第102話 『約束の日』

 向月の主要メンバーである10名は自分達が今後Vandits安芸の応援を続けていく中でVandits安芸を応援するチャントを作ろうとしていた。その中でリーダーの三原が惚れ込んだ一曲があった。その曲は今年の全国高等学校サッカー選手権大会の応援歌として採用された楽曲だった。

 その曲に惚れ込んだ三原は中心メンバーと共に、チャントとして使用出来るように歌詞を考えスネアドラムと、向月の応援の定番となっている小太鼓で何とかその楽曲を表現できるリズムを作っていった。


 チャントが仕上がったのはシーズン開幕前だった。なかなかの出来にメンバー達も満足していた。しかし、そこからの行動が向月のリーダー三原洋子が三原洋子たる所以だった。まさか、三原はその楽曲のアーティストと所属レコード会社に楽曲をチャントとして使用したいと許可を申請したのだ。


 チャントの中には販売されている楽曲を使用して作られているモノもいくつもある。しかし、基本的にはレコード会社やアーティストは自身の宣伝になる側面もある事から、営利目的での使用が無いなら特に注意をしたりする事は無いのが通例で、使用者も暗黙の了解宜しく、相手に使用の許可を求める事も無いのが普通だ。


 しかし、三原は誰に相談するでもなく許可の申請を行った。他のメンバーから驚かれ事情を説明されても、「人様の作った曲を使わせてもらうんだから許可を貰うのは当たり前」と言い放った。これでもし、相手から使用許可が出なかったらまた楽曲の選定から始めなければならなくなる。

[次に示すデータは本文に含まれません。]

import Literature.AlgebraicGeometry.Motives.CurveGeneralDivisorsOpen
import Literature.AlgebraicGeometry.Motives.H0FieldExtension
import HarnessLib

/-!
# `h⁰(Σᵢ tᵢ)` at field-valued points of `Cᵍ`; general tuples of `L`-valued points
# (Milne, *Jacobian Varieties*, §4 Prop. 4.2 (a), §5 Lemma 5.2 (b))

`Motives/CurveGeneralDivisorsOpen` defines the open general locus
`{t ∈ Cᵍ : h⁰(Σᵢ tᵢ) = 1}` through the residue fields `κ(t)`. To exhibit points of it one needs to
read `h⁰` at field-valued points `τ : Spec L → Cᵍ` (e.g. tuples of `L`-rational points) rather than at
residue fields; this file does that:

* `univDivisor_fieldPoint_linEquiv`, `h0_univDivisor_fieldPoint` — `D_τ ∼ Σᵢ Δ|_{C × {τᵢ}}` and
  `h⁰(C_L, D_τ) = ℓ(Σᵢ τᵢ)` over `L` (`coordDivisorAt`, a divisor of the function field of `C_L / L`),
  for every field-valued point `τ` (as in `h0_univDivisor_fibre`);
* `toResiduePt`, `toResiduePt_residuePtι` — the factorisation `Spec L → Spec κ(t₀) → Cᵍ` of `τ` through
  the residue field of its image `t₀` (Mathlib `Scheme.descResidueField`);
* **`h0_univDivisor_fieldPoint_eq_fibre`** — `h⁰(C_L, D_τ) = h⁰(C_{κ(t₀)}, D_{t₀})`: `h⁰` is invariant
  under the field extension `κ(t₀) ⊆ L` (`h0_classPullback_whiskerLeft_fieldExt_eq` of
  `Motives/H0FieldExtension`, cohomology and flat base change); hence
  `ell_coordDivisorAt_eq : ℓ_L(Σᵢ τᵢ) = ℓ_{κ(t₀)}(Σᵢ (t₀)ᵢ)` and
  **`imagePtPow_mem_generalLocus_iff`** — `t₀` is general iff `ℓ(Σᵢ τᵢ) = 1` over `L`;
* `tuplePt Q : Spec L → Cᵍ` — the tuple of `L`-valued points `Q₁, …, Q_g` (`liftOver`), and
  **`imagePtPow_tuplePt_mem_generalLocus`** — if `ℓ(Σᵢ Qᵢ) = 1` on `C_L` then the image of the tuple
  lies in the general locus (with `exists_ell_sum_single_eq_one` of
  `NumberTheory/DiophantineGeometry/FunctionFieldNonspecialDivisors`, Milne Lemma 5.2 (b), this makes
  the general locus non-empty as soon as `C` has `2g − 1` rational points over `L`).

Everything is proved; no named facts (D-0026). Part of the construction of the Jacobian
(`nonempty_jacobian_of_isSmoothProjective`).

## References

* J. S. Milne, *Jacobian Varieties*, in: Arithmetic Geometry (Cornell–Silverman, eds.), Springer
  1986, §4 Prop. 4.2 (a), §5 Lemma 5.2 (pp. 248–251 of the volume). [Milne1986JacobianVarieties]
* U. Görtz, T. Wedhorn, *Algebraic Geometry II* (2023), Cor. 22.91. [GortzWedhorn2023]
-/

noncomputable section

open CategoryTheory CategoryTheory.Limits AlgebraicGeometry IsLocalRing Order TopologicalSpace
  MonoidalCategory CartesianMonoidalCategory

universe u

namespace Literature.AlgebraicGeometry.Motives

open Literature.AlgebraicGeometry.RelativeSpec

namespace CurvePlaces

open RatFn FieldPoint CartierDivisor Literature.NumberTheory.DiophantineGeometry
  Literature.NumberTheory.DiophantineGeometry.AlgFunctionField

variable {K : Type u} [Field K]

section FieldPoint

variable (C : SchemeOver K) [IsIntegral C.left] [SmoothOfRelativeDimension 1 C.hom] [IsProper C.hom]
  [GeometricallyIntegral C.hom] (g : ℕ) {L : Type u} [Field L] (π : Spec (.of L) ⟶ Spec (.of K))
  (τ : Over.mk π ⟶ powC C g)

omit [IsIntegral C.left] [SmoothOfRelativeDimension 1 C.hom] [IsProper C.hom] [GeometricallyIntegral C.hom] in
/-- The base change of `τ : Spec L → Cᵍ` to `C` followed by `pr_{0,i}` is the fibre inclusion of
`C × {τᵢ}`. [folklore] -/
theorem whisker_prC (i : Fin g) :
    (C ◁ τ).left ≫ prC C g i = fibreIncl C π (τ ≫ coord C g i) := by
  change (C ◁ τ ≫ C ◁ coord C g i).left = (C ◁ (τ ≫ coord C g i)).left
  rw [← MonoidalCategory.whiskerLeft_comp]

/-- **`D_τ ∼ Σᵢ Δ|_{C × {τᵢ}}`** for a field-valued point `τ` of `Cᵍ`. [cite: Milne1986JacobianVarieties, §3 Example 3.12] -/
theorem univDivisor_fieldPoint_linEquiv :
    ((univDivisor C g).classPullback (C ◁ τ).left).LinEquiv
      (sumDivisor fun i ↦ diagonalFibre C π (τ ≫ coord C g i)) := by
  refine (classPullback_sumDivisor_linEquiv _ _).trans (sumDivisor_linEquiv fun i ↦ ?_)
  refine ((diagonalDivisor C).classPullback_comp_linEquiv (prC C g i) (C ◁ τ).left).symm.trans ?_
  rw [whisker_prC]
  exact (diagonalFibre_linEquiv_classPullback C _ _).symm

/-- The divisor `Σᵢ τᵢ` of the function field of `C_L`, for a field-valued point `τ` of `Cᵍ`. [folklore] -/
def coordDivisorAt : Divisor L (curveBC C π).left.functionField :=
  ∑ i, Finsupp.single (place (curveBC C π) (ratPtPoint C π (τ ≫ coord C g i))
    (ratPtPoint_ne_genericPoint C _ _)) 1

/-- **`h⁰(D_τ) = ℓ(Σᵢ τᵢ)` over `L`** for a field-valued point `τ : Spec L → Cᵍ`. [cite: Milne1986JacobianVarieties, §3 Example 3.12] -/
theorem h0_univDivisor_fieldPoint :
    letI := fibreOverField C π
    ((univDivisor C g).classPullback (C ◁ τ).left).h0 L = ell (coordDivisorAt C g π τ) := by
  letI := fibreOverField C π
  have h1 := toDivisor_sumDivisor (curveBC C π) (fun i ↦ diagonalFibre C π (τ ≫ coord C g i))
  rw [(univDivisor_fieldPoint_linEquiv C g π τ).h0_eq (K := L)]
  rw [show coordDivisorAt C g π τ =
      toDivisor (curveBC C π) (sumDivisor fun i ↦ diagonalFibre C π (τ ≫ coord C g i)) by
    rw [h1]; exact (Finset.sum_congr rfl fun i _ ↦ toDivisor_diagonalFibre C _ _).symm]
  exact h0_eq_ell (C := curveBC C π) _

/-! ### Through the residue field of the image point -/

/-- The image point `t₀ ∈ Cᵍ` of the field-valued point `τ`. [folklore] -/
abbrev imagePtPow : (powC C g).left := τ.left (closedPoint L)

/-- The factorisation `Spec L → Spec κ(t₀) → Cᵍ` of `τ` through the residue field of its image, as a
`K`-morphism `Spec L → Spec κ(t₀)`. [folklore] -/
def toResiduePt : Over.mk π ⟶ residuePt (powC C g) (imagePtPow C g π τ) :=
  haveI : IsLocalHom (Scheme.stalkClosedPointTo τ.left).hom :=
    Scheme.isLocalHom_stalkClosedPointTo' (R := L) τ.left
  Over.homMk (Spec.map ((powC C g).left.descResidueField (Scheme.stalkClosedPointTo τ.left))) (by
    have h := Scheme.descResidueField_stalkClosedPointTo_fromSpecResidueField L _ τ.left
    change Spec.map _ ≫ ((powC C g).left.fromSpecResidueField _ ≫ (powC C g).hom) = π
    refine (Category.assoc _ _ _).symm.trans ?_
    refine (congrArg (· ≫ (powC C g).hom) h).trans ?_
    exact Over.w τ)

omit [IsIntegral C.left] [SmoothOfRelativeDimension 1 C.hom] [IsProper C.hom] [GeometricallyIntegral C.hom] in
/-- `τ = (Spec L → Spec κ(t₀)) ≫ (Spec κ(t₀) → Cᵍ)`. [folklore] -/
theorem toResiduePt_residuePtι :
    toResiduePt C g π τ ≫ residuePtι (powC C g) (imagePtPow C g π τ) = τ := by
  haveI : IsLocalHom (Scheme.stalkClosedPointTo τ.left).hom :=
    Scheme.isLocalHom_stalkClosedPointTo' (R := L) τ.left
  ext : 1
  exact Scheme.descResidueField_stalkClosedPointTo_fromSpecResidueField L _ τ.left

/-- **`h⁰` at a field-valued point is `h⁰` at its image point**: the `L`-dimension of
`Γ(C_L, 𝒪(D_τ))` equals the `κ(t₀)`-dimension of `Γ(C_{κ(t₀)}, 𝒪(D_{t₀}))`
(`h0_classPullback_whiskerLeft_fieldExt_eq` along `L ⊇ κ(t₀)`). [cite: GortzWedhorn2023, Cor. 22.91 (p. 388)] -/
theorem h0_univDivisor_fieldPoint_eq_fibre :
    letI := fibreOverField C π
    letI := fibreOverResidueField C (powC C g) (imagePtPow C g π τ)
    ((univDivisor C g).classPullback (C ◁ τ).left).h0 L =
      ((univDivisor C g).classPullback (C ◁ residuePtι (powC C g) (imagePtPow C g π τ)).left).h0
        ((powC C g).left.residueField (imagePtPow C g π τ)) := by
  letI := fibreOverField C π
  set t₀ := imagePtPow C g π τ
  have hcomp : (C ◁ τ).left =
      (C ◁ toResiduePt C g π τ).left ≫ (C ◁ residuePtι (powC C g) t₀).left := by
    rw [← Over.comp_left, ← MonoidalCategory.whiskerLeft_comp, toResiduePt_residuePtι]
  rw [classPullback_congr hcomp,
    ((univDivisor C g).classPullback_comp_linEquiv (C ◁ residuePtι (powC C g) t₀).left
      (C ◁ toResiduePt C g π τ).left).h0_eq (K := L)]
  exact h0_classPullback_whiskerLeft_fieldExt_eq C (toResiduePt C g π τ)
    ((univDivisor C g).classPullback (C ◁ residuePtι (powC C g) t₀).left)

/-- **`ℓ(Σᵢ τᵢ)` over `L` is `ℓ(Σᵢ (t₀)ᵢ)` over `κ(t₀)`**: the Riemann–Roch dimension of the
coordinate divisor is the same at a field-valued point and at its image point. [folklore] -/
theorem ell_coordDivisorAt_eq : ell (coordDivisorAt C g π τ) = ell (coordDivisor C g (imagePtPow C g π τ)) := by
  rw [← h0_univDivisor_fieldPoint, h0_univDivisor_fieldPoint_eq_fibre, h0_univDivisor_fibre]
  rfl

/-- **The image point of `τ` is general iff `ℓ(Σᵢ τᵢ) = 1` over `L`.** [cite: Milne1986JacobianVarieties, §4 Prop. 4.2 (a)] -/
theorem imagePtPow_mem_generalLocus_iff :
    imagePtPow C g π τ ∈ generalLocus C g ↔ ell (coordDivisorAt C g π τ) = 1 := by
  rw [mem_generalLocus_iff, ell_coordDivisorAt_eq]

end FieldPoint

/-! ### General tuples of `L`-valued points -/

section Tuples

variable (C : SchemeOver K) [IsIntegral C.left] [SmoothOfRelativeDimension 1 C.hom] [IsProper C.hom]
  [GeometricallyIntegral C.hom] {L : Type u} [Field L] (π : Spec (.of L) ⟶ Spec (.of K))

/-- The tuple `(Q₁, …, Q_g) : Spec L → Cᵍ` of `L`-valued points. [folklore] -/
def tuplePt {g : ℕ} (Q : Fin g → (Over.mk π ⟶ C)) : Over.mk π ⟶ powC C g := liftOver C.hom g Q

omit [IsIntegral C.left] [SmoothOfRelativeDimension 1 C.hom] [IsProper C.hom] [GeometricallyIntegral C.hom] in
/-- The coordinates of the tuple are the `Qᵢ`. [folklore] -/
@[simp] theorem tuplePt_coord {g : ℕ} (Q : Fin g → (Over.mk π ⟶ C)) (i : Fin g) :
    tuplePt C π Q ≫ coord C g i = Q i := liftOver_projOver C.hom g Q i

/-- **A tuple of `L`-valued points with `ℓ(Σᵢ Qᵢ) = 1` (computed on `C_L`) has general image in
`Cᵍ`**; in particular the general locus is then non-empty. [cite: Milne1986JacobianVarieties, §4 Prop. 4.2 (a) and §5 Lemma 5.2 (b)] -/
theorem imagePtPow_tuplePt_mem_generalLocus {g : ℕ} (Q : Fin g → (Over.mk π ⟶ C))
    (h : ell (∑ i, Finsupp.single (place (curveBC C π) (ratPtPoint C π (Q i))
      (ratPtPoint_ne_genericPoint C _ _)) (1 : ℤ)) = 1) :
    imagePtPow C g π (tuplePt C π Q) ∈ generalLocus C g := by
  rw [imagePtPow_mem_generalLocus_iff]
  convert h using 3
  simp only [coordDivisorAt, tuplePt_coord]

end Tuples

end CurvePlaces

end Literature.AlgebraicGeometry.Motives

 そして、まさかのレコード会社から返信があり、その書面には『営利目的での使用が無く、スタジアムやチームのイベントでのみ使用されるのであれば、特に弊社としては問題にするつもりはありません。』との回答だった。


 まさかの使用許可が下りたのだった。

 今日の為に作った『チャント』を歌い始める事を放送席に伝える為のコールを終える。放送席からスタッフが大きく〇印に手でサインを送ってくれる。三原達向月は一斉にコールとリズム隊を静める。

 いつもならばウォーミングアップ中はコールが常に行われているだけに事情を知らない他のサポーターや、グラウンドにいる選手達もゴール裏の向月をチラチラと見ている。


 三原がチラリと拓斗の顔を見る。拓斗が大きく頷き、拡声器を持って向月と事情を知っているメンバーに声をかける。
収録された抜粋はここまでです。